Only the lines of the data below from the one with "(hrow : ∀ i, rowCount" through the one with "-- the row of" are wanted. Repeat them exactly.
── Task input
import Mathlib
import Literature.Computability.AlgebraicComplexity.PermanentIrreducible
import Summits.ValiantsHypothesis.ValiantsHypothesis.Theses.ForgivenCollisions

/-!
# ValiantsHypothesis / ForgivenCollisions — `PurePowerAnchor`

Route `ForgivenCollisions`, item `stmt-ValiantsHypothesis-11572` (support, rank 9): the anchor of
the collision ladder.  Modulo the first collision ideal `J_1(n)` — the monomial ideal spanned by
the exponents with a tripled line or at least one doubled row or column — the permanent is a pure
`n`-th power:
`(Σ_{ij} x_{ij})^n − n! · per_n ∈ J_1(n)`.

Proof.  By `MvPolynomial.mem_ideal_span_monomial_image` it suffices that every exponent `d` in the
support of the difference is bad; contrapositively, if all row and column counts of `d` are `≤ 1`
("rook-legal") the two coefficients agree.  By the multinomial theorem
(`Finset.sum_pow_eq_sum_piAntidiag`) the coefficient of `x^d` in `(Σ x)^n` is the multinomial
coefficient of `d` when `|d| = n` and `0` otherwise (`coeff_sum_X_pow`); a rook-legal `d` of
degree `n` is a permutation monomial (`exists_permMonomial_eq_of_counts_le_one`), where the
multinomial coefficient is `n!` (`multinomial_permMonomial`) and the coefficient of `per_n` is `1`;
every other rook-legal `d` has coefficient `0` in both (the permanent is supported on permutation
monomials, `exists_permMonomial_eq_of_coeff_perPoly_ne_zero`).
-/

set_option linter.dupNamespace false -- single-conjunct summit: `ValiantsHypothesis.ValiantsHypothesis`

namespace Summit.ValiantsHypothesis.ValiantsHypothesis.Theorems.ForgivenCollisions

open MvPolynomial Finset Literature.Computability.AlgebraicComplexity

/-! ### The coefficients of `(Σ_v X_v)^n` -/

/-- Multinomial theorem, coefficient form: the coefficient of `x^d` in `(Σ_v x_v) ^ n` (sum over
all variables of a finite type) is the multinomial coefficient `n! / Π_v d(v)!` if `|d| = n`, and
`0` otherwise. [folklore] -/
theorem coeff_sum_X_pow {V : Type*} [Fintype V] [DecidableEq V] (R : Type*) [CommSemiring R]
    (n : ℕ) (d : V →₀ ℕ) :
    coeff d ((∑ v : V, (X v : MvPolynomial V R)) ^ n) =
      if ∑ v, d v = n then (Nat.multinomial Finset.univ d : R) else 0 := by
  have hmon : ∀ k : V → ℕ, (∏ v : V, (X v : MvPolynomial V R) ^ k v) =
      monomial (Finsupp.equivFunOnFinite.symm k) 1 := fun k => by
    rw [Finsupp.equivFunOnFinite_symm_eq_sum, monomial_sum_one]
    exact Finset.prod_congr rfl fun v _ => X_pow_eq_monomial
  have hterm : ∀ k : V → ℕ, coeff d ((Nat.multinomial univ k : MvPolynomial V R) *
      ∏ v : V, (X v : MvPolynomial V R) ^ k v) =
      if k = ⇑d then (Nat.multinomial Finset.univ k : R) else 0 := fun k => by
    rw [hmon, ← nsmul_eq_mul, coeff_smul, coeff_monomial]
    by_cases hk : k = ⇑d
    · rw [if_pos hk, if_pos (by rw [hk]; exact Finsupp.equivFunOnFinite_symm_coe d), nsmul_eq_mul,
        mul_one]
    · rw [if_neg hk, if_neg (fun h => hk (by rw [← h]; rfl)), smul_zero]
  rw [Finset.sum_pow_eq_sum_piAntidiag, coeff_sum]
  simp_rw [hterm]
  rw [Finset.sum_ite_eq']
  simp only [mem_piAntidiag, mem_univ, imp_true_iff, and_true]

/-! ### Rook-legal exponents of full degree are permutation monomials -/

/-- The degree of a permutation monomial, as a plain sum: `Σ_v μ_σ(v) = n`. [folklore] -/
theorem sum_permMonomial {n : ℕ} (σ : Equiv.Perm (Fin n)) :
    ∑ v : Fin n × Fin n, permMonomial σ v = n := by
  calc ∑ v : Fin n × Fin n, permMonomial σ v = ∑ c, colCount (permMonomial σ) c := by
        unfold colCount
        rw [Fintype.sum_prod_type, Finset.sum_comm]
    _ = n := by simp [colCount_permMonomial]

/-- The multinomial coefficient of a permutation monomial is `n!` (all its exponents are `≤ 1`).
[folklore] -/
theorem multinomial_permMonomial {n : ℕ} (σ : Equiv.Perm (Fin n)) :
    Nat.multinomial Finset.univ (permMonomial σ) = n.factorial := by
  have hprod : ∏ v : Fin n × Fin n, (permMonomial σ v).factorial = 1 := by
    refine Finset.prod_eq_one fun v _ => ?_
    obtain ⟨r, c⟩ := v
    rw [permMonomial_apply]
    split_ifs <;> rfl
  have h := Nat.multinomial_spec (Finset.univ : Finset (Fin n × Fin n)) (permMonomial σ)
  rwa [hprod, one_mul, sum_permMonomial] at h

/-- An exponent vector on the `n × n` variables all of whose row and column counts are `≤ 1` and
whose degree is `n` is a permutation monomial `μ_σ`. [folklore] -/
theorem exists_permMonomial_eq_of_counts_le_one {n : ℕ} (d : Fin n × Fin n →₀ ℕ)
    (hrow : ∀ i, rowCount d i ≤ 1) (hcol : ∀ j, colCount d j ≤ 1) (hdeg : ∑ v, d v = n) :
    ∃ σ : Equiv.Perm (Fin n), permMonomial σ = d := by
  -- every column count is exactly one
  have hsum : ∑ j, colCount d j = ∑ v, d v := by
    unfold colCount
    rw [Fintype.sum_prod_type]
    exact Finset.sum_comm
  have hcol1 : ∀ j, colCount d j = 1 := by
    by_contra h
    push Not at h
    obtain ⟨j, hj⟩ := h
    have hlt : colCount d j < 1 := lt_of_le_of_ne (hcol j) hj
    have h' : ∑ j, colCount d j < ∑ _j : Fin n, (1 : ℕ) :=
      Finset.sum_lt_sum (fun j _ => hcol j) ⟨j, mem_univ _, hlt⟩
    simp only [sum_const, card_univ, Fintype.card_fin, smul_eq_mul, mul_one] at h'
    omega
  -- the row of the unique variable in each column
  have hex : ∀ j, ∃ r, d (r, j) ≠ 0 := fun j => by
    by_contra h
    push Not at h
    have h0 : colCount d j = 0 := Finset.sum_eq_zero fun r _ => h r
    rw [hcol1] at h0
    exact one_ne_zero h0
  choose g hg using hex
  have hg_inj : Function.Injective g := by
    intro j j' hjj'
    by_contra hne
    have h2 : d (g j, j) + d (g j, j') ≤ rowCount d (g j) := by
      unfold rowCount
      exact Finset.add_le_sum (f := fun c => d (g j, c)) (fun _ _ => Nat.zero_le _) (mem_univ _)
        (mem_univ _) hne
    have h1 : 1 ≤ d (g j, j) := Nat.one_le_iff_ne_zero.mpr (hg j)
    have h1' : 1 ≤ d (g j, j') := by
      rw [hjj']
      exact Nat.one_le_iff_ne_zero.mpr (hg j')
    have := hrow (g j)
    omega
  refine ⟨Equiv.ofBijective g (Finite.injective_iff_bijective.mp hg_inj), ?_⟩
  ext ⟨r, c⟩
  rw [permMonomial_apply, Equiv.ofBijective_apply]
  have hle : d (g c, c) ≤ 1 :=
    (Finset.single_le_sum (f := fun r' => d (r', c)) (fun _ _ => Nat.zero_le _)
      (mem_univ (g c))).trans (hcol c)
  split_ifs with h
  · subst h
    have := hg c
    omega
  · by_contra hrc
    have h2 : d (g c, c) + d (r, c) ≤ colCount d c := by
      unfold colCount
      exact Finset.add_le_sum (f := fun r' => d (r', c)) (fun _ _ => Nat.zero_le _) (mem_univ _)
        (mem_univ _) h
    have h1 : 1 ≤ d (g c, c) := Nat.one_le_iff_ne_zero.mpr (hg c)
    have := hcol c
    omega

/-! ### The anchor -/

/-- **PurePowerAnchor** (item `stmt-ValiantsHypothesis-11572`, route `ForgivenCollisions`):
`(Σ_{ij} x_{ij})^n − n! · per_n ∈ J_1(n)`, the ideal spanned by the monomials `x^d` with
`(∃ i, 3 ≤ rowCount d i) ∨ (∃ j, 3 ≤ colCount d j) ∨ 1 ≤ #{i | 2 ≤ rowCount d i} + #{j | 2 ≤ colCount d j}`.
The coefficient of a rook-legal degree-`n` monomial in `(Σ x)^n` is `n!` and it is a permutation
monomial; every collision is forgiven. [folklore] -/
theorem purePowerAnchor_proof :
    Summit.ValiantsHypothesis.ValiantsHypothesis.Theses.ForgivenCollisions.PurePowerAnchor := by
  unfold Summit.ValiantsHypothesis.ValiantsHypothesis.Theses.ForgivenCollisions.PurePowerAnchor
  intro n
  rw [MvPolynomial.mem_ideal_span_monomial_image]
  intro d hd
  refine ⟨d, ?_, le_rfl⟩
  by_contra hbad
  have hrow : ∀ i, rowCount d i ≤ 1 := fun i => by
    by_contra h
    refine hbad (Or.inr (Or.inr ?_))
    have : 0 < (Finset.univ.filter fun i : Fin n => 2 ≤ rowCount d i).card :=
      Finset.card_pos.mpr ⟨i, Finset.mem_filter.mpr ⟨Finset.mem_univ _, by omega⟩⟩
    omega
  have hcol : ∀ j, colCount d j ≤ 1 := fun j => by
    by_contra h
    refine hbad (Or.inr (Or.inr ?_))
    have : 0 < (Finset.univ.filter fun j : Fin n => 2 ≤ colCount d j).card :=
      Finset.card_pos.mpr ⟨j, Finset.mem_filter.mpr ⟨Finset.mem_univ _, by omega⟩⟩
    omega
  refine (mem_support_iff.mp hd) ?_
  rw [coeff_sub, coeff_smul, coeff_sum_X_pow, smul_eq_mul, sub_eq_zero]
  by_cases hdeg : ∑ v, d v = n
  · obtain ⟨σ, rfl⟩ := exists_permMonomial_eq_of_counts_le_one d hrow hcol hdeg
    rw [if_pos hdeg, coeff_permMonomial_perPoly, mul_one, multinomial_permMonomial]
  · rw [if_neg hdeg]
    have h0 : coeff d (perPoly (Fin n) ℂ) = 0 := by
      by_contra hne
      obtain ⟨σ, rfl⟩ := exists_permMonomial_eq_of_coeff_perPoly_ne_zero ℂ hne
      exact hdeg (sum_permMonomial σ)
    rw [h0, mul_zero]

end Summit.ValiantsHypothesis.ValiantsHypothesis.Theorems.ForgivenCollisions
────
Expected answer.
    (hrow : ∀ i, rowCount d i ≤ 1) (hcol : ∀ j, colCount d j ≤ 1) (hdeg : ∑ v, d v = n) :
    ∃ σ : Equiv.Perm (Fin n), permMonomial σ = d := by
  -- every column count is exactly one
  have hsum : ∑ j, colCount d j = ∑ v, d v := by
    unfold colCount
    rw [Fintype.sum_prod_type]
    exact Finset.sum_comm
  have hcol1 : ∀ j, colCount d j = 1 := by
    by_contra h
    push Not at h
    obtain ⟨j, hj⟩ := h
    have hlt : colCount d j < 1 := lt_of_le_of_ne (hcol j) hj
    have h' : ∑ j, colCount d j < ∑ _j : Fin n, (1 : ℕ) :=
      Finset.sum_lt_sum (fun j _ => hcol j) ⟨j, mem_univ _, hlt⟩
    simp only [sum_const, card_univ, Fintype.card_fin, smul_eq_mul, mul_one] at h'
    omega
  -- the row of the unique variable in each column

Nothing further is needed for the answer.